Fuzz testing makes you a better programmer

by Michael Bernstein on June 27, 2017

How to gain confidence through randomness in Elm

The programming languages that will gain the most mindshare in front-end programming are those that will steal the best ideas from other languages and incorporate them in a natural way. There are a few languages trying their best to steal as liberally as possible: ClojureScript has done a great job by this measure, as has PureScript, but today I’m going to write a bit how Elm has combined theft with usability in a way that can help an average programmer like me gain more confidence when testing tricky bits of code.

First, I’ll introduce the idea of “Fuzz Testing,” and briefly describe why it’s so useful. Secondly, I’ll describe how Fuzz Testing is integrated into elm-test and argue that its successful integration is just as important as the technique itself.

The idea: Reach for the “fuzz”

Fuzz Testing (also known as generative testing or property-based testing) starts with one idea:

Fuzz Tests randomly generate appropriate data to automatically test your code.

This idea is probably most easily understood in contrast with Unit Testing, which is a widely employed technique for asserting the correctness of complex code. With Unit Testing, you write individual test cases which are designed to express one specific behavior that you’d like to assert about your program. With Fuzz Testing, you write one fuzz test which can be used to test an arbitrary number of values as inputs, thus making sure that your tests cover a wider range of potential inputs than you can with unit tests.

As an example, I’m working on some code that required me to write some tests to assert the behavior of a data structure that is core to my program. The main data structure is a Funnel, and a Funnel is composed of Stages. Here are the type declarations in Elm:

type alias Stage =
    { name : String
    , count : Maybe Float
    , conversion : Maybe Float
    }


type alias Funnel =
    { stages : Dict Int Stage
    }

A Stage is a record containing three fields to hold domain data. A Funnel is a record with one field: stages, which is a Dict (or map) from Integer values to Stage values. A Funnel has three main operations:

Add a stage
Delete a stage
Update a stage

Because of details of the implementation that aren’t important here, updating is simple and doesn’t need a lot of testing. In contrast, adding and removing stages are more complicated because they involve compacting and ordering the Integer ids for the stages Dict. That means they need some really good tests.

Because of my relatively well-honed complexity Spidey-Sense, I was particularly concerned about the algorithm maintaining a correct index after a sequence of deleting and inserting stages. I started by writing it out as a unit test, and I was suddenly faced with the following question: *what sequence of stage ids might cause incorrect behavior? *Not so surprisingly, I had no idea!

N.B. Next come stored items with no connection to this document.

open BigLoopsMeetBall in
/-- **K6 for the loops MEETING a window, at ALL CENTRES and ALL SCALES, with NO mesh constraint, both
lattices** (registered helper toward Ξ₂ `uvFarBiteSq_expMoment_latticeEnsembles`, line
`positive-cone-weight-doubling`).  For `E ∈ latticeEnsembles` and all `s R η` (`0 < η ≤ R`) there is
`C > 0` such that for EVERY centre `x ∈ ℂ`, EVERY scale `λ > 0` and EVERY mesh `δ > 0`, the number of
loops of `X_δ` of diameter `≥ λη` whose trace meets `B̄(x, λR)` has `E_δ[exp(s · #)] ≤ C`
(integrability included).  Above lattice scale (`c₀δ ≤ λη`): move `x` to a `2δ`-close law-preserving
translation vector (`SiteTranslation.exists_near_translate_loops_latticeEnsembles`), enlarge the
window to `B̄(b, λ(R + 2η))`, and use the all-scale bound at centre `0`; below lattice scale the count
is at most the deterministic `M` of `exists_ncard_loops_meeting_smallBall_le`. -/
theorem expMoment_ncard_bigLoops_meeting_le_ball : ∀ E ∈ latticeEnsembles, ∀ (s R η : ℝ), 0 < η → η ≤ R →
    ∃ C : ℝ, 0 < C ∧ ∀ (x : ℂ) (l δ : ℝ), 0 < l → 0 < δ →
      Integrable (fun ω ↦ Real.exp (s * ({u ∈ (E.X δ ω).loops |
        (u.range ∩ Metric.closedBall x (l * R)).Nonempty ∧ l * η ≤ Metric.diam u.range}.ncard : ℝ))) E.P ∧
      ∫ ω, Real.exp (s * ({u ∈ (E.X δ ω).loops |
        (u.range ∩ Metric.closedBall x (l * R)).Nonempty ∧ l * η ≤ Metric.diam u.range}.ncard : ℝ)) ∂E.P ≤ C := by
  intro E hE s R η hη hηR
  haveI := isProbabilityMeasure_of_mem hE
  have hR : 0 < R := lt_of_lt_of_le hη hηR
  obtain ⟨C₁, c₀, hC₁, hc₀, h⟩ :=
    expMoment_ncard_bigLoops_meeting_le_scale E hE (max s 0) (R + 2 * η) η hη (by linarith)
  set c₁ : ℝ := max c₀ 1 with hc₁
  have hc₁0 : 0 < c₁ := lt_of_lt_of_le one_pos (le_max_right _ _)
  obtain ⟨M, hM⟩ := exists_ncard_loops_meeting_smallBall_le E hE (c₁ * R / η)
  have hint : ∀ {δ : ℝ}, 0 < δ → ∀ (a : ℝ) (y : ℂ) (ρ θ : ℝ), Integrable (fun ω ↦ Real.exp (a *
      ({u ∈ (E.X δ ω).loops | (u.range ∩ closedBall y ρ).Nonempty ∧ θ ≤ diam u.range}.ncard : ℝ))) E.P :=
    fun hδ a y ρ θ ↦ integrable_exp_mul_ncard_loops_meeting E hE hδ y ρ a _ fun _ hu ↦ hu.1
  refine ⟨max C₁ (Real.exp (max s 0 * M)), lt_max_of_lt_left hC₁, fun x l δ hl hδ ↦ ⟨hint hδ s x _ _, ?_⟩⟩
  -- reduce to the order `max s 0`
  have hmono : ∫ ω, Real.exp (s * ({u ∈ (E.X δ ω).loops |
        (u.range ∩ closedBall x (l * R)).Nonempty ∧ l * η ≤ diam u.range}.ncard : ℝ)) ∂E.P ≤
      ∫ ω, Real.exp (max s 0 * ({u ∈ (E.X δ ω).loops |
        (u.range ∩ closedBall x (l * R)).Nonempty ∧ l * η ≤ diam u.range}.ncard : ℝ)) ∂E.P :=
    integral_mono (hint hδ s x _ _) (hint hδ _ x _ _) fun ω ↦
      Real.exp_le_exp.2 (mul_le_mul_of_nonneg_right (le_max_left _ _) (Nat.cast_nonneg _))
  refine hmono.trans ?_
  by_cases hscale : c₁ * δ ≤ l * η
  · -- above lattice scale: near-translation, enlarged window, all-scale bound at centre 0
    have hc₀δ : c₀ * δ ≤ l * η := le_trans (mul_le_mul_of_nonneg_right (le_max_left _ _) hδ.le) hscale
    have hδl : δ ≤ l * η := le_trans (by nlinarith [le_max_right c₀ 1]) hscale
    obtain ⟨b, hxb, hlaw⟩ := SiteTranslation.exists_near_translate_loops_latticeEnsembles E hE hδ x
    have hball : closedBall x (l * R) ⊆ closedBall b (l * (R + 2 * η)) :=
      closedBall_subset_closedBall' (by nlinarith [dist_comm x b])
    obtain ⟨N, hN⟩ := BigLoopsMeet.exists_ncard_loops_sep_meeting_le E hE hδ (‖b‖ + l * (R + 2 * η))
    have hfin : ∀ ω, {u ∈ (E.X δ ω).loops | (u.range ∩ closedBall b (l * (R + 2 * η))).Nonempty ∧
        l * η ≤ diam u.range}.Finite := fun ω ↦ (hN _ (fun u hu ↦ by
          obtain ⟨z, hz, hz'⟩ := hu.1
          refine ⟨z, hz, ?_⟩
          rw [mem_closedBall, dist_zero_right]
          rw [mem_closedBall, dist_eq_norm] at hz'
          calc ‖z‖ = ‖z - b + b‖ := by rw [sub_add_cancel]
            _ ≤ ‖z - b‖ + ‖b‖ := norm_add_le _ _
            _ ≤ ‖b‖ + l * (R + 2 * η) := by linarith) ω).1
    have hlaw' := hlaw fun L ↦ Real.exp (max s 0 * ({u ∈ L |
      (u.range ∩ closedBall b (l * (R + 2 * η))).Nonempty ∧ l * η ≤ diam u.range}.ncard : ℝ))
    simp only [ncard_bigLoops_meeting_image_translate] at hlaw'
    calc ∫ ω, Real.exp (max s 0 * ({u ∈ (E.X δ ω).loops |
            (u.range ∩ closedBall x (l * R)).Nonempty ∧ l * η ≤ diam u.range}.ncard : ℝ)) ∂E.P
        ≤ ∫ ω, Real.exp (max s 0 * ({u ∈ (E.X δ ω).loops |
            (u.range ∩ closedBall b (l * (R + 2 * η))).Nonempty ∧ l * η ≤ diam u.range}.ncard : ℝ)) ∂E.P := by
          refine integral_mono (hint hδ _ x _ _) (hint hδ _ b _ _) fun ω ↦ Real.exp_le_exp.2
            (mul_le_mul_of_nonneg_left ?_ (le_max_right _ _))
          have hsub : {u ∈ (E.X δ ω).loops | (u.range ∩ closedBall x (l * R)).Nonempty ∧
                l * η ≤ diam u.range} ⊆
              {u ∈ (E.X δ ω).loops | (u.range ∩ closedBall b (l * (R + 2 * η))).Nonempty ∧
                l * η ≤ diam u.range} :=
            fun u hu ↦ ⟨hu.1, hu.2.1.mono (Set.inter_subset_inter_right _ hball), hu.2.2⟩
          exact_mod_cast ncard_le_ncard hsub (hfin ω)
      _ = ∫ ω, Real.exp (max s 0 * ({u ∈ (E.X δ ω).loops |
            (u.range ∩ closedBall (0 : ℂ) (l * (R + 2 * η))).Nonempty ∧ l * η ≤ diam u.range}.ncard : ℝ)) ∂E.P :=
          hlaw'.symm
      _ ≤ C₁ := (h l δ hl hδ hc₀δ).2
      _ ≤ max C₁ (Real.exp (max s 0 * M)) := le_max_left _ _
  · -- below lattice scale: at most `M` loops meet the window
    push Not at hscale
    have hlR : l * R ≤ c₁ * R / η * δ := by
      rw [div_mul_eq_mul_div, le_div_iff₀ hη]
      nlinarith [hscale.le, hR.le]
    have hbound : ∀ ω, ({u ∈ (E.X δ ω).loops |
        (u.range ∩ closedBall x (l * R)).Nonempty ∧ l * η ≤ diam u.range}.ncard : ℝ) ≤ M := fun ω ↦ by
      obtain ⟨hfinM, hleM⟩ := hM hδ x ω
      have hsub : {u ∈ (E.X δ ω).loops | (u.range ∩ closedBall x (l * R)).Nonempty ∧
          l * η ≤ diam u.range} ⊆
          {u ∈ (E.X δ ω).loops | (u.range ∩ closedBall x (c₁ * R / η * δ)).Nonempty} :=
        fun u hu ↦ ⟨hu.1, hu.2.1.mono (Set.inter_subset_inter_right _ (closedBall_subset_closedBall hlR))⟩
      exact_mod_cast (ncard_le_ncard hsub hfinM).trans hleM
    calc ∫ ω, Real.exp (max s 0 * ({u ∈ (E.X δ ω).loops |
            (u.range ∩ closedBall x (l * R)).Nonempty ∧ l * η ≤ diam u.range}.ncard : ℝ)) ∂E.P
        ≤ ∫ _ω, Real.exp (max s 0 * M) ∂E.P :=
          integral_mono (hint hδ _ x _ _) (integrable_const _) fun ω ↦
            Real.exp_le_exp.2 (mul_le_mul_of_nonneg_left (hbound ω) (le_max_right _ _))
      _ = Real.exp (max s 0 * M) := by rw [integral_const, probReal_univ, one_smul]
      _ ≤ max C₁ (Real.exp (max s 0 * M)) := le_max_right _ _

I tried a few different sequences and then realized that this was a perfect situation for applying a fuzz test. I knew the basic situation I had to test, but didn’t know which combination of parameters might cause bad behavior. I could give a fuzz test the appropriate parameters, and let it loose to find some bad values for me. Here’s a picture to help explain:

Unit tests require choosing concrete inputs for test data, while fuzz tests allow you to simply provide descriptions of that data.

The top part of this graphic depicts how you would approach writing this test with a Unit Test. Typically, you’d study your code, reason about some potential input combinations, and manually enter them in order to see that some invariant holds under those circumstances. This is not a bad approach overall, but it is one that can be blind to some potential inputs that don’t necessarily bubble up when you’re trying to exhaustively consider all input combinations.

The bottom part of the graphic depicts how you approach this with fuzz testing: instead of manually trying different colored stars that represent specific combinations of concrete values, you supply a cool rainbow star that represents all integers! This lets your tests know that you need some random integer values in certain places. You then ask it to run the test a certain number of times to try and make sure you’re exhaustively testing inputs, and then sit back and see if failure happens.

Fuzz tests make you a better programmer by making it easier to spot the flaws in your implementations. As the person writing tests for code you’ve already written, or code you’re about to write, you’ll have good intuition into the types of things that may go wrong. That’s what fuzz testing lets you do: instead of knowing exactly what will go wrong, all you have to know is the types of things that may go wrong. That’s a big difference.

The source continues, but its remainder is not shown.